> Work item:
For the entries below, count the lines containing "ZariskiPerfect" and give only that number.
BEGIN Dataset content
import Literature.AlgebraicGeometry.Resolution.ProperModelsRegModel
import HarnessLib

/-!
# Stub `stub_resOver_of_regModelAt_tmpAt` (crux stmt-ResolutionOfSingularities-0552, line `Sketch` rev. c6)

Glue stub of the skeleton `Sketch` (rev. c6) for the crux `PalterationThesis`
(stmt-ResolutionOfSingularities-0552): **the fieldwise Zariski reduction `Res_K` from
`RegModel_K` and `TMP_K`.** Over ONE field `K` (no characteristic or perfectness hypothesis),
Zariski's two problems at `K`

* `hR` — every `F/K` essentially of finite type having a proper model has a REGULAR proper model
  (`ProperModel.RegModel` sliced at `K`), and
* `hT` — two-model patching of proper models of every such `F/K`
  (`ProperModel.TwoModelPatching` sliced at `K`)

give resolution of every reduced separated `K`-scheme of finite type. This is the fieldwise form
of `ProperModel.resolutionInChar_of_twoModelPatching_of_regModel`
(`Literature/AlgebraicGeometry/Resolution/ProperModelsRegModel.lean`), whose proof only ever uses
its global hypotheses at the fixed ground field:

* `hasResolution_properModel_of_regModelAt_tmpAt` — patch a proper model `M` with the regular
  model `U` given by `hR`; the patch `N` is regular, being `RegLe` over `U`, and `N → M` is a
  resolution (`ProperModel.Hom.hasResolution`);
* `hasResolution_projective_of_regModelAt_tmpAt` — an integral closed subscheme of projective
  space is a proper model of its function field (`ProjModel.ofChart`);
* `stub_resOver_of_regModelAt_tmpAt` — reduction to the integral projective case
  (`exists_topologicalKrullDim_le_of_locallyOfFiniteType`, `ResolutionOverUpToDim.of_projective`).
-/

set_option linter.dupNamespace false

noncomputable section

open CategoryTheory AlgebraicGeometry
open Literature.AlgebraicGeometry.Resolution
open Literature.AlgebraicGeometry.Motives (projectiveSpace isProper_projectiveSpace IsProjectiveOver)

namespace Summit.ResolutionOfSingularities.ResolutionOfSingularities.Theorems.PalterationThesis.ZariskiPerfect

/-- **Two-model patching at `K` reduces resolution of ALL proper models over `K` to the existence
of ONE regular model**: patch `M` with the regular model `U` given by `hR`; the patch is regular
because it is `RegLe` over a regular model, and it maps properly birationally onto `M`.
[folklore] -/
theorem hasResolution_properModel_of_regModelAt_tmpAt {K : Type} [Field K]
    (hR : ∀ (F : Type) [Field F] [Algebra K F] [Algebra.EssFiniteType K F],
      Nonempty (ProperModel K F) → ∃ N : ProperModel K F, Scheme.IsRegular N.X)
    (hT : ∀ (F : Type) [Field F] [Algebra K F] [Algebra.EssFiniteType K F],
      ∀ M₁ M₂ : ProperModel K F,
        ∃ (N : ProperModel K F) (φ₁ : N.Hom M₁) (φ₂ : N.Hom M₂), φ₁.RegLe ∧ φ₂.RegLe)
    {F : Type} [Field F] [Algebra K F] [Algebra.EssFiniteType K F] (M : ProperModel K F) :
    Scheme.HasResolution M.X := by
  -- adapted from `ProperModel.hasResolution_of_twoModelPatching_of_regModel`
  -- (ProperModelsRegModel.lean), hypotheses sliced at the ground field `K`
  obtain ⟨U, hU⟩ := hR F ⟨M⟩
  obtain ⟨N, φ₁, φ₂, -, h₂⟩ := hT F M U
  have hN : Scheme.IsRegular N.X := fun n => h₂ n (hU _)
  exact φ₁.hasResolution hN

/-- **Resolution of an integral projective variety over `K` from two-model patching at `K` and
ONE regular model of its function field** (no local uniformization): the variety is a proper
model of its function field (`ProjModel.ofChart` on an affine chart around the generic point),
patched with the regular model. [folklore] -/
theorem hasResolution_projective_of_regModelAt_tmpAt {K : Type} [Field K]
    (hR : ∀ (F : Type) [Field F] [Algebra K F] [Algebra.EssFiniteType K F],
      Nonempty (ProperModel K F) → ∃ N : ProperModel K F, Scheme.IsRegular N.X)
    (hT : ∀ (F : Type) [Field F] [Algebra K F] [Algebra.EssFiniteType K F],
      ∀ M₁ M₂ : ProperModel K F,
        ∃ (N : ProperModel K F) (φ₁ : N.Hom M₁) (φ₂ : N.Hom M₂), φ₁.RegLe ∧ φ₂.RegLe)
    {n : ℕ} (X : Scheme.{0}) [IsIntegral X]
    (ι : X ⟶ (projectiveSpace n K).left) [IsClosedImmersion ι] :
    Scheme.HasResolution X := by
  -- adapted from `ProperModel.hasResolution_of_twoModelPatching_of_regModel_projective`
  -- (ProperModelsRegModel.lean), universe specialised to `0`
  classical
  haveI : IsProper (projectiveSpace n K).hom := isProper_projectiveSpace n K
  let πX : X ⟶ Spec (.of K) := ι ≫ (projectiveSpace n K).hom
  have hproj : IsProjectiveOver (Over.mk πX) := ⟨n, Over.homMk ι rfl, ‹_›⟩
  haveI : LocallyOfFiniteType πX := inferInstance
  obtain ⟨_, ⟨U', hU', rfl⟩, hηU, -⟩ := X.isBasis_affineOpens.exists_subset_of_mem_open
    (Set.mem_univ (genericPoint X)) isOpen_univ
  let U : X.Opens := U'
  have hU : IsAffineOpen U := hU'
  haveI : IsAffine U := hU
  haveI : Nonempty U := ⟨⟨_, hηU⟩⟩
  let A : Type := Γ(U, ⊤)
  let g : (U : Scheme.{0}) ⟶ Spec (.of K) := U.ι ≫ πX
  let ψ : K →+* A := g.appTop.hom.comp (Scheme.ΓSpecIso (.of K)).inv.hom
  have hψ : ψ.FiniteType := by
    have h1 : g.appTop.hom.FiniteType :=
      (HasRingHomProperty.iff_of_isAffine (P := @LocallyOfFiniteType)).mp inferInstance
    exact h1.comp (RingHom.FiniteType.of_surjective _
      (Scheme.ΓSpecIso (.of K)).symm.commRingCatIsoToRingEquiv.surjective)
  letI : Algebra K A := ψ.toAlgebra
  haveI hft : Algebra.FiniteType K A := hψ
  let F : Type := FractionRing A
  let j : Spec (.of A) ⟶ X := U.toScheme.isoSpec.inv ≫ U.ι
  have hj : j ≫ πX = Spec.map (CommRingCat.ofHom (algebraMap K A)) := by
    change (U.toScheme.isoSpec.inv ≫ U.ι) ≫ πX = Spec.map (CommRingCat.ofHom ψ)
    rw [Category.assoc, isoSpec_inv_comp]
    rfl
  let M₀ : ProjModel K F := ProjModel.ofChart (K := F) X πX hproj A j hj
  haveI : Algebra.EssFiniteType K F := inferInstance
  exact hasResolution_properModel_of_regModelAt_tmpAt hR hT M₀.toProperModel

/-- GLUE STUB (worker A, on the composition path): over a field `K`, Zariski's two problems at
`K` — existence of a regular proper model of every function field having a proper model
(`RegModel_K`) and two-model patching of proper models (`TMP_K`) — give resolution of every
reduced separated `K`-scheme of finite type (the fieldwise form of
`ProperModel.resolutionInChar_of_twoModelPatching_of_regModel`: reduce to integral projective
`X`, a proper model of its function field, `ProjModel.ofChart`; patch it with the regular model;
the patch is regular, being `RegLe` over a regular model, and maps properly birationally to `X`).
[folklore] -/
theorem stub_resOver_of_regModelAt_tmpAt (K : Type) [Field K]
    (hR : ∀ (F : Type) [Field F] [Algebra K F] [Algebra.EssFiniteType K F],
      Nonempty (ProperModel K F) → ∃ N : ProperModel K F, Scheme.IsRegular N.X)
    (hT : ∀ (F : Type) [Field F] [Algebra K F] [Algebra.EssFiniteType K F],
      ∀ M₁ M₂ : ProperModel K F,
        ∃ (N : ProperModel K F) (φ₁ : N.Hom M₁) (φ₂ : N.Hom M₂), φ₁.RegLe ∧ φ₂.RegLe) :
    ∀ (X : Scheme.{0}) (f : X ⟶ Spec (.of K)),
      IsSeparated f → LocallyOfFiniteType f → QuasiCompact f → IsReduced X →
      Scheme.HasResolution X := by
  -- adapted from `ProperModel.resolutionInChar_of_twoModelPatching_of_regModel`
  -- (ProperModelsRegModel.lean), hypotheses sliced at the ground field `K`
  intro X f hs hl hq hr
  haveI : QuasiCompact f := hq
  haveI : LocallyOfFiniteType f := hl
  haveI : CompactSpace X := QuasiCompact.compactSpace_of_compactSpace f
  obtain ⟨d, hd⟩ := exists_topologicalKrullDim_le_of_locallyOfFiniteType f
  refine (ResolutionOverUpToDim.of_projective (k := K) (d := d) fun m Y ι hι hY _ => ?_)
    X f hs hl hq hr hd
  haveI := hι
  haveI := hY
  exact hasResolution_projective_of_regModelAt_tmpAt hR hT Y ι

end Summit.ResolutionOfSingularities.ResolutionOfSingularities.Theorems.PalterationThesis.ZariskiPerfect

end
END Dataset content
> Answer space:
2